Using the data below, determine the number of lines that include the string "Elab". Write only that number.

Stored items from a collection
━━━━━━━━━━

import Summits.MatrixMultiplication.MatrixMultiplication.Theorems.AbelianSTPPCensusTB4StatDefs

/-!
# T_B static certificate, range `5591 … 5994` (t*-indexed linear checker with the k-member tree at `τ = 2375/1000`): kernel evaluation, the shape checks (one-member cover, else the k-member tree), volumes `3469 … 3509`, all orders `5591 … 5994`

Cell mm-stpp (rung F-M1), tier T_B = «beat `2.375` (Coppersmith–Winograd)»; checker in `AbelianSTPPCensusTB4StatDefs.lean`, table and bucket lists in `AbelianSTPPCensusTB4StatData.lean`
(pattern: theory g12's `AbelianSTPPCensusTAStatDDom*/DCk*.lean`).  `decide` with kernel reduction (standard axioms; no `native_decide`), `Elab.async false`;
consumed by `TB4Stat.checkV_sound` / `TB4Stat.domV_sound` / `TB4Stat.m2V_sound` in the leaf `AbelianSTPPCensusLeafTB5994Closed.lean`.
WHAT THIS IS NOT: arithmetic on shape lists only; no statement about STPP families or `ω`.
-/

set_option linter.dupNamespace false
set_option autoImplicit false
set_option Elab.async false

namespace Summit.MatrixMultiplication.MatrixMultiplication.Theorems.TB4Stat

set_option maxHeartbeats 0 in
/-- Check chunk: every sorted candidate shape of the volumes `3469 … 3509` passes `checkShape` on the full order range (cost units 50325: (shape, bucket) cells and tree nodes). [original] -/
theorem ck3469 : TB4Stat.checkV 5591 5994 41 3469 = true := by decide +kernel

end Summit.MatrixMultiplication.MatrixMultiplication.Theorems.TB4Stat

━━━━━━━━━━

▸ **Written solution**
2